● **Given data**:

import Mathlib
import HarnessLib
import Summits.HubbardSuperconductivity.HubbardSuperconductivity.Theorems.KLProgrammeKLRegimeTwoVolumeTowerTruncSpineStep
import Summits.HubbardSuperconductivity.HubbardSuperconductivity.Theorems.KLProgrammeKLRegimeTwoVolumeDefectSupSpine

/-!
# Route `KLProgramme` — crux K3, VL child `KLRegimeVolumeLimitV17F2` (stmt-HubbardSuperconductivity-20440), blueprint v5 M5 / W5-T: THE LIMIT SPINE ON THE
# SOURCE-TRUNCATED TOWER (located «(VL)-SRC-HIGH»; seat hubbard-kl-k3c4-p1 g14; `--supports` 20440)

Twin of `…TwoVolumeTowerSpine.tower_keyedDefect_eventually_le` (p601101) with the induction quantity `klKeyedDefectT` (keyed defect of the SOURCE-TRUNCATED
states, `…TowerTruncDefs`), the one-volume bundles `TowerVolumeDataT` (E1's profiles of `srcTrunc 3 (klTowerD …)` only), the states' parity/profiles by
`…TowerTruncSpineStep.towerStateT_parity_profile`, the step `…TowerTruncSpineStep.towerTrunc_keyedDefect_succ_le`, and the BASE asked of `klKeyedDefectT … 0`.
Everything else (constants, `TowerScaleSmall`, mismatch rates, `TowerCrossData`, the Tannery spine `…DefectSupSpine.defectSup_eventually_le_of_bdd_dep`) is
byte-identical.

* **`towerTrunc_keyedDefect_eventually_le`**.

Proofs only; no definition.
-/

noncomputable section

namespace Summit.HubbardSuperconductivity.HubbardSuperconductivity.Theorems.TwoVolumeSource

set_option linter.dupNamespace false -- summit = problem name (single-conjunct summit), D-0017

open Finset Filter Topology Literature.MathematicalPhysics.QuantumLattice GrassmannAlgebra Literature.Probability.LatticeModels
  Literature.Probability.LatticeModels.BattleFederbush
open Summit.HubbardSuperconductivity.HubbardSuperconductivity.Theorems.TwoPointAssembly
open Summit.HubbardSuperconductivity.HubbardSuperconductivity.Theorems.KLRegimeSplit
open Summit.HubbardSuperconductivity.HubbardSuperconductivity.Theorems.KLProgrammeLegKernels
open Summit.HubbardSuperconductivity.HubbardSuperconductivity.Theorems.EngineV8
open Summit.HubbardSuperconductivity.HubbardSuperconductivity.Theorems.TwoVolumeDefect
import Mathlib

/-!
# `LaguerreSpeiserSplit.LaguerreOnLine` (crux, item stmt-RiemannHypothesis-18897): the SHAPE of the
crux does not force real zeros — a small model (refuter crux-attack artefact, 2026-08-17)

The crux X2 = `LaguerreOnLine` asserts the strict Laguerre inequality
`(Re Ξ)′(t)² − Re Ξ(t)·(Re Ξ)″(t) > 0` at every real `t` for Riemann's `Ξ`.  Restates-summit probe
`C → S`: could X2 ALONE give RH by general function theory ("real, even, entire, order ≤ 1, strict
Laguerre inequality on the whole real axis ⇒ only real zeros")?  No:

* `LaguerreOnLineModel.F z = (1 + z²)·cos(π z)` is entire (`F_differentiable`), real on `ℝ`
  (`F_real`), even (`F_even`), of exponential type `π` (and `F(z) = G(z²)` with `G` of order `1/2`,
  the growth class of `Ξ`);
* it satisfies the crux's inequality IN THE CRUX'S EXACT LEAN SHAPE at every real `t`
  (`laguerreOnLine_model`; indeed `F′² − F F″ = π²(1+t²)² − 2cos²(πt)(1−t²) ≥ π² − 2`, `laguerre_eq`,
  `laguerre_pos`) — the positive mass `π²/cos²(πt) ≥ π²` of the real zeros `ℤ + 1/2` absorbs the
  negative contribution `2(1−t²)/(1+t²)² ≤ 2` of the pair `±i` in `−(F′/F)′`;
* yet `F(i) = 0` (`F_I`).

Hence any proof of `LaguerreOnLine → RiemannHypothesis` must use arithmetic input beyond this class
(in the route: the far-field crux `XiPrimeOnLine` + Ki–Kim), i.e. X1 is load-bearing and X2 is not the
summit in costume.  Summary: `laguerreSpeiserSplit_laguerreOnLine_shape_admits_nonreal_zero`.
[folklore; cf. Csordas, arXiv:1309.0055, Prop. 2.2 and the heuristic after it]
-/

noncomputable section

set_option linter.dupNamespace false

namespace Summit.RiemannHypothesis.RiemannHypothesis.Theorems

namespace LaguerreOnLineModel

open Real
/-- The model `F z = (1 + z²) cos(π z)`. [folklore] -/
def F (z : ℂ) : ℂ := (1 + z ^ 2) * Complex.cos (Real.pi * z)

/-- Its real restriction `g u = (1 + u²) cos(π u)`. [folklore] -/
def g (u : ℝ) : ℝ := (1 + u ^ 2) * Real.cos (π * u)

/-- First derivative of `g`. [folklore] -/
def g1 (u : ℝ) : ℝ := 2 * u * Real.cos (π * u) - π * (1 + u ^ 2) * Real.sin (π * u)

/-- Second derivative of `g`. [folklore] -/
def g2 (u : ℝ) : ℝ :=
  2 * Real.cos (π * u) - 4 * π * u * Real.sin (π * u) - π ^ 2 * (1 + u ^ 2) * Real.cos (π * u)

/-- `F` is entire. [folklore] -/
theorem F_differentiable : Differentiable ℂ F := by
  unfold F; fun_prop

/-- `F` is even. [folklore] -/
theorem F_even (z : ℂ) : F (-z) = F z := by
  unfold F
  rw [mul_neg, Complex.cos_neg, neg_sq]

/-- On the real axis `F` is the real function `g`. [folklore] -/
theorem F_ofReal (u : ℝ) : F u = (g u : ℂ) := by
  unfold F g
  push_cast
  ring

/-- `F` is real on `ℝ`. [folklore] -/
theorem F_real (u : ℝ) : (F u).im = 0 := by
  rw [F_ofReal, Complex.ofReal_im]

/-- `Re F(u) = g(u)` for real `u`. [folklore] -/
theorem F_re (u : ℝ) : (F u).re = g u := by
  rw [F_ofReal, Complex.ofReal_re]

/-- `F(i) = 0`: a non-real zero. [folklore] -/
theorem F_I : F Complex.I = 0 := by
  unfold F; simp

/-- `g′ = g1`. [folklore] -/
theorem hasDerivAt_g (u : ℝ) : HasDerivAt g (g1 u) u := by
  have h1 : HasDerivAt (fun x : ℝ => 1 + x ^ 2) (2 * u) u := by
    have := (hasDerivAt_pow 2 u).const_add 1
    simpa using this
  have h2 : HasDerivAt (fun x : ℝ => π * x) π u := by
    simpa using (hasDerivAt_id u).const_mul π
  have h3 : HasDerivAt (fun x : ℝ => Real.cos (π * x)) (-Real.sin (π * u) * π) u :=
    (Real.hasDerivAt_cos (π * u)).comp u h2
  have h4 := h1.fun_mul h3
  unfold g g1
  convert h4 using 1
  all_goals (first | rfl | ring)

/-- `deriv g = g1`. [folklore] -/
theorem deriv_g : deriv g = g1 := by
  funext u
  exact (hasDerivAt_g u).deriv

/-- `g1′ = g2`. [folklore] -/
theorem hasDerivAt_g1 (u : ℝ) : HasDerivAt g1 (g2 u) u := by
  have h1 : HasDerivAt (fun x : ℝ => 1 + x ^ 2) (2 * u) u := by
    have := (hasDerivAt_pow 2 u).const_add 1
    simpa using this
  have h2 : HasDerivAt (fun x : ℝ => π * x) π u := by
    simpa using (hasDerivAt_id u).const_mul π
  have h3 : HasDerivAt (fun x : ℝ => Real.cos (π * x)) (-Real.sin (π * u) * π) u :=
    (Real.hasDerivAt_cos (π * u)).comp u h2
  have h5 : HasDerivAt (fun x : ℝ => 2 * x) 2 u := by
    simpa using (hasDerivAt_id u).const_mul (2 : ℝ)
  have h6 := h5.fun_mul h3
  have h7 : HasDerivAt (fun x : ℝ => Real.sin (π * x)) (Real.cos (π * u) * π) u :=
    (Real.hasDerivAt_sin (π * u)).comp u h2
  have h8 : HasDerivAt (fun x : ℝ => π * (1 + x ^ 2)) (π * (2 * u)) u := h1.const_mul π
  have h9 := h8.fun_mul h7
  have h10 := h6.fun_sub h9
  unfold g1 g2
  convert h10 using 1
  all_goals (first | rfl | ring)

/-- `g″ = g2`. [folklore] -/
theorem iteratedDeriv_two_g (u : ℝ) : iteratedDeriv 2 g u = g2 u := by
  rw [show (2 : ℕ) = 1 + 1 from rfl, iteratedDeriv_succ, iteratedDeriv_one, deriv_g]
  exact (hasDerivAt_g1 u).deriv

/-- The key identity `g′² − g g″ = π² (1 + u²)² − 2 cos²(πu) (1 − u²)`. [folklore] -/
theorem laguerre_eq (u : ℝ) :
    g1 u ^ 2 - g u * g2 u = π ^ 2 * (1 + u ^ 2) ^ 2 - 2 * Real.cos (π * u) ^ 2 * (1 - u ^ 2) := by
  have h := Real.sin_sq_add_cos_sq (π * u)
  unfold g g1 g2
  linear_combination (π ^ 2 * (1 + u ^ 2) ^ 2) * h

/-- Uniform strict Laguerre inequality for the model: `g′² − g g″ ≥ π² − 2 > 0`. [folklore] -/
theorem laguerre_pos (u : ℝ) : 0 < g1 u ^ 2 - g u * g2 u := by
  rw [laguerre_eq]
  have hπ : 3 < π := Real.pi_gt_three
  have hc : Real.cos (π * u) ^ 2 ≤ 1 := by
    have := Real.cos_sq_le_one (π * u)
    simpa using this
  have hc0 : 0 ≤ Real.cos (π * u) ^ 2 := sq_nonneg _
  have hu : 0 ≤ u ^ 2 := sq_nonneg _
  have hP : 9 < π ^ 2 := by nlinarith
  nlinarith [mul_nonneg hu hc0, mul_nonneg hu hu, mul_nonneg (le_of_lt (by linarith : (0:ℝ) < π ^ 2)) hu,
    mul_nonneg (le_of_lt (by linarith : (0:ℝ) < π ^ 2)) (mul_nonneg hu hu)]

/-- The model satisfies the inequality of `LaguerreSpeiserSplit.LaguerreOnLine` in its exact Lean shape
(with `Ξ` replaced by `F`). [folklore] -/
theorem laguerreOnLine_model :
    ∀ t : ℝ, 0 < deriv (fun u : ℝ => (F (u : ℂ)).re) t ^ 2
      - (F (t : ℂ)).re * iteratedDeriv 2 (fun u : ℝ => (F (u : ℂ)).re) t := by
  intro t
  have hfun : (fun u : ℝ => (F (u : ℂ)).re) = g := by
    funext u; exact F_re u
  rw [hfun, F_re, deriv_g, iteratedDeriv_two_g]
  exact laguerre_pos t

end LaguerreOnLineModel

/-- **Summary (restates-summit probe `C → S` fails abstractly).** There is an entire function, real on
`ℝ` and even, satisfying the inequality of `LaguerreSpeiserSplit.LaguerreOnLine` verbatim (with `Ξ`
replaced by it) at every real point, which has a non-real zero. [folklore] -/
theorem laguerreSpeiserSplit_laguerreOnLine_shape_admits_nonreal_zero :
    ∃ F : ℂ → ℂ, Differentiable ℂ F ∧ (∀ u : ℝ, (F u).im = 0) ∧ (∀ z, F (-z) = F z) ∧
      (∀ t : ℝ, 0 < deriv (fun u : ℝ => (F (u : ℂ)).re) t ^ 2
        - (F (t : ℂ)).re * iteratedDeriv 2 (fun u : ℝ => (F (u : ℂ)).re) t) ∧
      ∃ z : ℂ, F z = 0 ∧ z.im ≠ 0 :=
  ⟨LaguerreOnLineModel.F, LaguerreOnLineModel.F_differentiable, LaguerreOnLineModel.F_real,
    LaguerreOnLineModel.F_even, LaguerreOnLineModel.laguerreOnLine_model, Complex.I,
    LaguerreOnLineModel.F_I, by simp⟩


end Summit.RiemannHypothesis.RiemannHypothesis.Theorems

end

● **Task prompt**:
If a line in the records above has the word "entire", copy it out.

● **Response**:
`C → S`: could X2 ALONE give RH by general function theory ("real, even, entire, order ≤ 1, strict
* `LaguerreOnLineModel.F z = (1 + z²)·cos(π z)` is entire (`F_differentiable`), real on `ℝ`
/-- `F` is entire. [folklore] -/
/-- **Summary (restates-summit probe `C → S` fails abstractly).** There is an entire function, real on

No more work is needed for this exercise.